What you return must be the lines of the data that hold the word "Joshi".
--- DATA FOR THE TASK Enclosed Below ---
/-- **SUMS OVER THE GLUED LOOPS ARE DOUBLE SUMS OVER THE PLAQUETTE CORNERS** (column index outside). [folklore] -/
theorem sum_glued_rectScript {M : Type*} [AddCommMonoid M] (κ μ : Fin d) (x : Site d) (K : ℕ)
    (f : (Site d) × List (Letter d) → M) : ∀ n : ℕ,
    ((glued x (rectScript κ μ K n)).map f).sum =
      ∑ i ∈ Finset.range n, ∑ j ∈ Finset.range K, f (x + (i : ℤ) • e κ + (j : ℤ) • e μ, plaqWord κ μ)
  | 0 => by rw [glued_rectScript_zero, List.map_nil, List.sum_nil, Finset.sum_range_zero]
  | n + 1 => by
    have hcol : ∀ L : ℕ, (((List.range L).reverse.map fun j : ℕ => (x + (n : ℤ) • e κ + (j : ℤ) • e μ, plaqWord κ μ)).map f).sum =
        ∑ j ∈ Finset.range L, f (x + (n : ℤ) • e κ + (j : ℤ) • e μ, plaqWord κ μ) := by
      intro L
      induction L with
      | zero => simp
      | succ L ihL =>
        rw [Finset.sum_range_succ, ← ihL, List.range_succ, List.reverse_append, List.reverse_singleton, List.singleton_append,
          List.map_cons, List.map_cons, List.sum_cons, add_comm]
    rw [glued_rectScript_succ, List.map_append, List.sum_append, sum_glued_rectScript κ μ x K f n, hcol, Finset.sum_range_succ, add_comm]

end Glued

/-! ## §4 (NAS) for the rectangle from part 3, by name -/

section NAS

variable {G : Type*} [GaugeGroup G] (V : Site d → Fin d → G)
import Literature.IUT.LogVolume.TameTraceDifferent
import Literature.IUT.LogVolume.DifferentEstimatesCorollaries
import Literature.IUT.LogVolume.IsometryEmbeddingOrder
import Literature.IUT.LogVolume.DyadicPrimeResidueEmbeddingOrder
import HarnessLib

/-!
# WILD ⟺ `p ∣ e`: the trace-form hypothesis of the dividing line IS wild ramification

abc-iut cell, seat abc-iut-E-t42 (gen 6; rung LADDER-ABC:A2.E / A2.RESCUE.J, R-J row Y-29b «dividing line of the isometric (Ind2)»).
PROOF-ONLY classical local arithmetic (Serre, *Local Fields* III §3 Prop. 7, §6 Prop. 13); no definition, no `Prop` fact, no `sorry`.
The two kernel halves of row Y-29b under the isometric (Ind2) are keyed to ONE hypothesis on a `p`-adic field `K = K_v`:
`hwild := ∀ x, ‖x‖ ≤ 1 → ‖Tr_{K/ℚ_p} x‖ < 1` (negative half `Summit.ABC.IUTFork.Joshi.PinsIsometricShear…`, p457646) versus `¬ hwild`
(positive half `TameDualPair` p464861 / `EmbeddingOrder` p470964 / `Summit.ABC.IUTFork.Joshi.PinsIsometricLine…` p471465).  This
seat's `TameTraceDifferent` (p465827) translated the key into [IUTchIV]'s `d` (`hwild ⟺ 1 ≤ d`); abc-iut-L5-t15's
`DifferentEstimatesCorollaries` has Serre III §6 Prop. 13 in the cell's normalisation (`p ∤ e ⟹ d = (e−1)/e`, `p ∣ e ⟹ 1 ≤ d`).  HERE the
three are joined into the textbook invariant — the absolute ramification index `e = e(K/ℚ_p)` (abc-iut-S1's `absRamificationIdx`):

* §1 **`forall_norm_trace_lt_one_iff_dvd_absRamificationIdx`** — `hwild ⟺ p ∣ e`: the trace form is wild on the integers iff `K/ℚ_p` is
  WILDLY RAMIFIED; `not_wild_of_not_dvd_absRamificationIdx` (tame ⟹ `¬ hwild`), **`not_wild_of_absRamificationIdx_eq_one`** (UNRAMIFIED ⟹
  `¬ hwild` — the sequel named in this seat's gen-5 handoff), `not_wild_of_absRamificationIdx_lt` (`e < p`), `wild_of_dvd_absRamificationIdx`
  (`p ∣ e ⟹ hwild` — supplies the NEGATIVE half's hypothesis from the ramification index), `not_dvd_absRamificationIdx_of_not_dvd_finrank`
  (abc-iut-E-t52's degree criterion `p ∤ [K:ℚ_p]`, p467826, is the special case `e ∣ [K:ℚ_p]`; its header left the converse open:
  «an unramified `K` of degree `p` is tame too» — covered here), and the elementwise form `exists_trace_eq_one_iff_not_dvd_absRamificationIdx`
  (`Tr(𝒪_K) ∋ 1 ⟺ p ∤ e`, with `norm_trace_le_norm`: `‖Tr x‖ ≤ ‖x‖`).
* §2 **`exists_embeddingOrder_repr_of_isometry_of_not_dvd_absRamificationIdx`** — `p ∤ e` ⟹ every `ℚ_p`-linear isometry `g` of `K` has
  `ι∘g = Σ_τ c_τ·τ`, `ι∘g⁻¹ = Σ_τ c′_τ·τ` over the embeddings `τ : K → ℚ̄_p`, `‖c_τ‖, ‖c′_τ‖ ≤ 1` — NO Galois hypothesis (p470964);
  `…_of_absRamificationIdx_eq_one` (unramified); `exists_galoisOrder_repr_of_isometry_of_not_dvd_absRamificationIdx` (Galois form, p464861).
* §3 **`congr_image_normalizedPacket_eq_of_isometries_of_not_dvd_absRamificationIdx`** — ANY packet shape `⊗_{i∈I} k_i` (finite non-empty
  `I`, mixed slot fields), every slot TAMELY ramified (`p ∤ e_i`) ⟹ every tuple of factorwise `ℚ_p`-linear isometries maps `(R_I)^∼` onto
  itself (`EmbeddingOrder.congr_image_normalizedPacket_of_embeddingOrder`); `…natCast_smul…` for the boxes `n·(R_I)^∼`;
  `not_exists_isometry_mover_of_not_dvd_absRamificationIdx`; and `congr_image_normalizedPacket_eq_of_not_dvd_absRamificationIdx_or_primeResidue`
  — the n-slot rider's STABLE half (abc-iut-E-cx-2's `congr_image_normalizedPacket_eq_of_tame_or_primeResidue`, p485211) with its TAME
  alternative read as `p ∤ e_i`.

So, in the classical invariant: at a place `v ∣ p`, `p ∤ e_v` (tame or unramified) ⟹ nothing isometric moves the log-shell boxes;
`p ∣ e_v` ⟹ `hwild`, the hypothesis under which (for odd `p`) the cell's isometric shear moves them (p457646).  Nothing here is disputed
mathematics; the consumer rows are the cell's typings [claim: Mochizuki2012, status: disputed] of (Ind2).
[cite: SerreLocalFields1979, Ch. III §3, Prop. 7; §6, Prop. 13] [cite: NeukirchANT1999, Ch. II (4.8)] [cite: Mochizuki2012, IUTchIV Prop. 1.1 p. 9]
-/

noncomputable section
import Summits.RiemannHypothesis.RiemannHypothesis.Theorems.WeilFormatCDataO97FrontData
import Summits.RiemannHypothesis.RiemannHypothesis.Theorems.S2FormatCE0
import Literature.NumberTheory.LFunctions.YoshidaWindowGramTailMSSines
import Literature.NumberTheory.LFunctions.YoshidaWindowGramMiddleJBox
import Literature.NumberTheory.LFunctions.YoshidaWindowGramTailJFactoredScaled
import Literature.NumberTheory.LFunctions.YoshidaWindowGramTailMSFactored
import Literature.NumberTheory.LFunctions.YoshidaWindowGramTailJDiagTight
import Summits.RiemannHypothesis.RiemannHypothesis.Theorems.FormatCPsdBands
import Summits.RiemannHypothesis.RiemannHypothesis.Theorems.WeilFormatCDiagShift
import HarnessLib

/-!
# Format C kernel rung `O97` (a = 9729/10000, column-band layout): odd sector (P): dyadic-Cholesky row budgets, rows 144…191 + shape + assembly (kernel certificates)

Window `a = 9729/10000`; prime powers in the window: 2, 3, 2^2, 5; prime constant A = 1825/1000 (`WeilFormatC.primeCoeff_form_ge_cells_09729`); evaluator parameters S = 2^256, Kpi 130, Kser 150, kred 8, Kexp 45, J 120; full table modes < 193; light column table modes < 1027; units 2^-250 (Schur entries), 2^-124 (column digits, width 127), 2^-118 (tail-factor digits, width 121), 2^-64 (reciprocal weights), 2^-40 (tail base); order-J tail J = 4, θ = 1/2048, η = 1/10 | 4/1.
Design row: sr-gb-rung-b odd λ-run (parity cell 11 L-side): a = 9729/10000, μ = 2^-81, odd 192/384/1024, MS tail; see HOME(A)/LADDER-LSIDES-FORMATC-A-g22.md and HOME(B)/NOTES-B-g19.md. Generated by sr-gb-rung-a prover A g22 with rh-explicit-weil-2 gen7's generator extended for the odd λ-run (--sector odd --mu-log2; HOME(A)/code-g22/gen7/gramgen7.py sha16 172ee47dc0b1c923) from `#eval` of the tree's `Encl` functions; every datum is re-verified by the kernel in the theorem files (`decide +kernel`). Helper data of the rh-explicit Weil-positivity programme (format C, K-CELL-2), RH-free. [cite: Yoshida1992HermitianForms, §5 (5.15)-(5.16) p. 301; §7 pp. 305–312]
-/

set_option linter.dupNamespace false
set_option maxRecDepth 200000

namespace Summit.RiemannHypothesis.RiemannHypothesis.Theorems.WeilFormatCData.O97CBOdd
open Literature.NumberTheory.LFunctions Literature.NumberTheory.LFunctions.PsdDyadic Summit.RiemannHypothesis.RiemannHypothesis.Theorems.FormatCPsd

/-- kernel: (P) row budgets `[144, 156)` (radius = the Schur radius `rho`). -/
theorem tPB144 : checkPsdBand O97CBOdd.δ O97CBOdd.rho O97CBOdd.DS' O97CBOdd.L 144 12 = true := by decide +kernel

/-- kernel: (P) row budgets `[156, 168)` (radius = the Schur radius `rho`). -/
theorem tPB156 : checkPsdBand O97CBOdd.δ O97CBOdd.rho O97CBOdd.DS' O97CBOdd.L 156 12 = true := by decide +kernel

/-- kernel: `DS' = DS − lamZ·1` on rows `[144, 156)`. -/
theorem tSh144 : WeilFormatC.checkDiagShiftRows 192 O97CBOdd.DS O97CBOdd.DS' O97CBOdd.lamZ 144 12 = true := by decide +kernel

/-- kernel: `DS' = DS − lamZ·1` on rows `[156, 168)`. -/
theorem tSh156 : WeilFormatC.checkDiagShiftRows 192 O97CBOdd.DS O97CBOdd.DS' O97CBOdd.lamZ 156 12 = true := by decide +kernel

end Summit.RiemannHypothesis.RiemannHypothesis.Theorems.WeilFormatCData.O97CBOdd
--- End of Enclosed DATA FOR THE TASK ---
#### EXERCISE ANSWER:
`hwild := ∀ x, ‖x‖ ≤ 1 → ‖Tr_{K/ℚ_p} x‖ < 1` (negative half `Summit.ABC.IUTFork.Joshi.PinsIsometricShear…`, p457646) versus `¬ hwild`
(positive half `TameDualPair` p464861 / `EmbeddingOrder` p470964 / `Summit.ABC.IUTFork.Joshi.PinsIsometricLine…` p471465).  This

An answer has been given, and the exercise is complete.